**Problem description:** All of the data is to be printed again exactly as it appears.

**Available records:**

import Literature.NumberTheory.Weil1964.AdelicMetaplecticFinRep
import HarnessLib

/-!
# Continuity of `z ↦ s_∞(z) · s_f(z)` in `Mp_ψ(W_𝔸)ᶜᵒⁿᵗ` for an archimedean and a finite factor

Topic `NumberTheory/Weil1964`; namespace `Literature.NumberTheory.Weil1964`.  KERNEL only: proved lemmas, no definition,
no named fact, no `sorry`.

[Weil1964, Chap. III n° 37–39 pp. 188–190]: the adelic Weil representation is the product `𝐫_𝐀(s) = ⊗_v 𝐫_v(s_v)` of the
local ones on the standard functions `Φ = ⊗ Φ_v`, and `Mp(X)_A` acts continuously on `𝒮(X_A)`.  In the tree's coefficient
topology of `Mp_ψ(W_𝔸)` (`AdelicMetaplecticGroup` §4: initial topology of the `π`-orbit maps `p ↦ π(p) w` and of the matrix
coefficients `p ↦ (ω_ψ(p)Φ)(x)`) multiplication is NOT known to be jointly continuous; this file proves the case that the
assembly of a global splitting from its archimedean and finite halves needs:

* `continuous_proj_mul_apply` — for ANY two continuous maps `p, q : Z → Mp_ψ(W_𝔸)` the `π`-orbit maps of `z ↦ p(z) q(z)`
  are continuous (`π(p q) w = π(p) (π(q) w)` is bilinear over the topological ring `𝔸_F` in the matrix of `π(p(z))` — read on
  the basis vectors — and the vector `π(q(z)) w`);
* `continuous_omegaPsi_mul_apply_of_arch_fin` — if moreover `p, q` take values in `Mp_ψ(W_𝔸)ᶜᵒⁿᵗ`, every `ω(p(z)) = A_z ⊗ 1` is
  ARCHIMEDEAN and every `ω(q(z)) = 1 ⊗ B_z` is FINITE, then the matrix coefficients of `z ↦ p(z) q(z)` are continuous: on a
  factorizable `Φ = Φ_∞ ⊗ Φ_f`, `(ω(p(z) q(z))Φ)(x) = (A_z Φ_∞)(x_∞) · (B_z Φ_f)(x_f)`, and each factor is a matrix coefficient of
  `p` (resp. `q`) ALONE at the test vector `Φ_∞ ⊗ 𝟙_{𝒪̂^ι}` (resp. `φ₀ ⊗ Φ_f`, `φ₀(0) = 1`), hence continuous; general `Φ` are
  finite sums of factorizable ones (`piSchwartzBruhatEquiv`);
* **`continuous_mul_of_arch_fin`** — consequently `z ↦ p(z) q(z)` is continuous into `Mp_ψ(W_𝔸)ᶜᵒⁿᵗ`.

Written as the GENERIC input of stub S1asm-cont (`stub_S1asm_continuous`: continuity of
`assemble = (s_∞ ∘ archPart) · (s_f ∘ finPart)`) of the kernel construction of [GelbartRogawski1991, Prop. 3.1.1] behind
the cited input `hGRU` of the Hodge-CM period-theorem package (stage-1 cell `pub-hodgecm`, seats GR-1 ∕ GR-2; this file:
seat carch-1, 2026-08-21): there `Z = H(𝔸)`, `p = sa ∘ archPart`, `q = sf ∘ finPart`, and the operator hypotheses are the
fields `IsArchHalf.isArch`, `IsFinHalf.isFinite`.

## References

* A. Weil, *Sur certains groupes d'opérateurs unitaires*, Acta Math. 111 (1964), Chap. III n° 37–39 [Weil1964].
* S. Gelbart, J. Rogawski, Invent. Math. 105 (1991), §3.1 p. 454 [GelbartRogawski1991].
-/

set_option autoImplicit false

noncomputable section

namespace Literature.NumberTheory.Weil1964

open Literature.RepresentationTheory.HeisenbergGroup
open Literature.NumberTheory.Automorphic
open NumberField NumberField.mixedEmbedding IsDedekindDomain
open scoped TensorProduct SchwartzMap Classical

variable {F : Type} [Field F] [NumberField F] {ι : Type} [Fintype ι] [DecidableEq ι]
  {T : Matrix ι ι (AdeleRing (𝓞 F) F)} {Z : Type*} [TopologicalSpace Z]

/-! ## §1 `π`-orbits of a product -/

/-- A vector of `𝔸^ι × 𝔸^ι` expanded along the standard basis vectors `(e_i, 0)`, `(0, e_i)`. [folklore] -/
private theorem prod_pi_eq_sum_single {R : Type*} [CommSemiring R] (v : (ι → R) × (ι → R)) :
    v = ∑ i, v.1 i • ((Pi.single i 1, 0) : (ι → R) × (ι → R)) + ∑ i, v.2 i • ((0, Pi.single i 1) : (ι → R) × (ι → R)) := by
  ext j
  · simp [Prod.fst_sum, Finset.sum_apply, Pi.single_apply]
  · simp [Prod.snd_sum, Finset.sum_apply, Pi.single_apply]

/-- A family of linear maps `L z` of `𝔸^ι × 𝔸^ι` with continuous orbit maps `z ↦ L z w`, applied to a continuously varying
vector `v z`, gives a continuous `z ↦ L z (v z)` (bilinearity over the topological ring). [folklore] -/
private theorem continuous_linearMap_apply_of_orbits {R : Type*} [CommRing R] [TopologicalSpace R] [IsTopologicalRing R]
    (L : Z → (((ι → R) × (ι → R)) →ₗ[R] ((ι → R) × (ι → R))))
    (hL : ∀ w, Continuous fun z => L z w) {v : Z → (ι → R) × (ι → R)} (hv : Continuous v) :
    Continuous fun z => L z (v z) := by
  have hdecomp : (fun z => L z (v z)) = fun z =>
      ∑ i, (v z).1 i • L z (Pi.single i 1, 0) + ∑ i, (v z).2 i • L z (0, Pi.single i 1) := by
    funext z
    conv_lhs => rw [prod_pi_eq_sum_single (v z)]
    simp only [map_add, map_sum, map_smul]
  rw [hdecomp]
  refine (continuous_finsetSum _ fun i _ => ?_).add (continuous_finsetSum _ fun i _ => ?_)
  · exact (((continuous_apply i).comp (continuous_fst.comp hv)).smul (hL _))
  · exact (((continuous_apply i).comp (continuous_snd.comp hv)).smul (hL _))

**Response:**
import Literature.NumberTheory.Weil1964.AdelicMetaplecticFinRep
import HarnessLib

/-!
# Continuity of `z ↦ s_∞(z) · s_f(z)` in `Mp_ψ(W_𝔸)ᶜᵒⁿᵗ` for an archimedean and a finite factor

Topic `NumberTheory/Weil1964`; namespace `Literature.NumberTheory.Weil1964`.  KERNEL only: proved lemmas, no definition,
no named fact, no `sorry`.

[Weil1964, Chap. III n° 37–39 pp. 188–190]: the adelic Weil representation is the product `𝐫_𝐀(s) = ⊗_v 𝐫_v(s_v)` of the
local ones on the standard functions `Φ = ⊗ Φ_v`, and `Mp(X)_A` acts continuously on `𝒮(X_A)`.  In the tree's coefficient
topology of `Mp_ψ(W_𝔸)` (`AdelicMetaplecticGroup` §4: initial topology of the `π`-orbit maps `p ↦ π(p) w` and of the matrix
coefficients `p ↦ (ω_ψ(p)Φ)(x)`) multiplication is NOT known to be jointly continuous; this file proves the case that the
assembly of a global splitting from its archimedean and finite halves needs:

* `continuous_proj_mul_apply` — for ANY two continuous maps `p, q : Z → Mp_ψ(W_𝔸)` the `π`-orbit maps of `z ↦ p(z) q(z)`
  are continuous (`π(p q) w = π(p) (π(q) w)` is bilinear over the topological ring `𝔸_F` in the matrix of `π(p(z))` — read on
  the basis vectors — and the vector `π(q(z)) w`);
* `continuous_omegaPsi_mul_apply_of_arch_fin` — if moreover `p, q` take values in `Mp_ψ(W_𝔸)ᶜᵒⁿᵗ`, every `ω(p(z)) = A_z ⊗ 1` is
  ARCHIMEDEAN and every `ω(q(z)) = 1 ⊗ B_z` is FINITE, then the matrix coefficients of `z ↦ p(z) q(z)` are continuous: on a
  factorizable `Φ = Φ_∞ ⊗ Φ_f`, `(ω(p(z) q(z))Φ)(x) = (A_z Φ_∞)(x_∞) · (B_z Φ_f)(x_f)`, and each factor is a matrix coefficient of
  `p` (resp. `q`) ALONE at the test vector `Φ_∞ ⊗ 𝟙_{𝒪̂^ι}` (resp. `φ₀ ⊗ Φ_f`, `φ₀(0) = 1`), hence continuous; general `Φ` are
  finite sums of factorizable ones (`piSchwartzBruhatEquiv`);
* **`continuous_mul_of_arch_fin`** — consequently `z ↦ p(z) q(z)` is continuous into `Mp_ψ(W_𝔸)ᶜᵒⁿᵗ`.

Written as the GENERIC input of stub S1asm-cont (`stub_S1asm_continuous`: continuity of
`assemble = (s_∞ ∘ archPart) · (s_f ∘ finPart)`) of the kernel construction of [GelbartRogawski1991, Prop. 3.1.1] behind
the cited input `hGRU` of the Hodge-CM period-theorem package (stage-1 cell `pub-hodgecm`, seats GR-1 ∕ GR-2; this file:
seat carch-1, 2026-08-21): there `Z = H(𝔸)`, `p = sa ∘ archPart`, `q = sf ∘ finPart`, and the operator hypotheses are the
fields `IsArchHalf.isArch`, `IsFinHalf.isFinite`.

## References

* A. Weil, *Sur certains groupes d'opérateurs unitaires*, Acta Math. 111 (1964), Chap. III n° 37–39 [Weil1964].
* S. Gelbart, J. Rogawski, Invent. Math. 105 (1991), §3.1 p. 454 [GelbartRogawski1991].
-/

set_option autoImplicit false

noncomputable section

namespace Literature.NumberTheory.Weil1964

open Literature.RepresentationTheory.HeisenbergGroup
open Literature.NumberTheory.Automorphic
open NumberField NumberField.mixedEmbedding IsDedekindDomain
open scoped TensorProduct SchwartzMap Classical

variable {F : Type} [Field F] [NumberField F] {ι : Type} [Fintype ι] [DecidableEq ι]
  {T : Matrix ι ι (AdeleRing (𝓞 F) F)} {Z : Type*} [TopologicalSpace Z]

/-! ## §1 `π`-orbits of a product -/

/-- A vector of `𝔸^ι × 𝔸^ι` expanded along the standard basis vectors `(e_i, 0)`, `(0, e_i)`. [folklore] -/
private theorem prod_pi_eq_sum_single {R : Type*} [CommSemiring R] (v : (ι → R) × (ι → R)) :
    v = ∑ i, v.1 i • ((Pi.single i 1, 0) : (ι → R) × (ι → R)) + ∑ i, v.2 i • ((0, Pi.single i 1) : (ι → R) × (ι → R)) := by
  ext j
  · simp [Prod.fst_sum, Finset.sum_apply, Pi.single_apply]
  · simp [Prod.snd_sum, Finset.sum_apply, Pi.single_apply]

/-- A family of linear maps `L z` of `𝔸^ι × 𝔸^ι` with continuous orbit maps `z ↦ L z w`, applied to a continuously varying
vector `v z`, gives a continuous `z ↦ L z (v z)` (bilinearity over the topological ring). [folklore] -/
private theorem continuous_linearMap_apply_of_orbits {R : Type*} [CommRing R] [TopologicalSpace R] [IsTopologicalRing R]
    (L : Z → (((ι → R) × (ι → R)) →ₗ[R] ((ι → R) × (ι → R))))
    (hL : ∀ w, Continuous fun z => L z w) {v : Z → (ι → R) × (ι → R)} (hv : Continuous v) :
    Continuous fun z => L z (v z) := by
  have hdecomp : (fun z => L z (v z)) = fun z =>
      ∑ i, (v z).1 i • L z (Pi.single i 1, 0) + ∑ i, (v z).2 i • L z (0, Pi.single i 1) := by
    funext z
    conv_lhs => rw [prod_pi_eq_sum_single (v z)]
    simp only [map_add, map_sum, map_smul]
  rw [hdecomp]
  refine (continuous_finsetSum _ fun i _ => ?_).add (continuous_finsetSum _ fun i _ => ?_)
  · exact (((continuous_apply i).comp (continuous_fst.comp hv)).smul (hL _))
  · exact (((continuous_apply i).comp (continuous_snd.comp hv)).smul (hL _))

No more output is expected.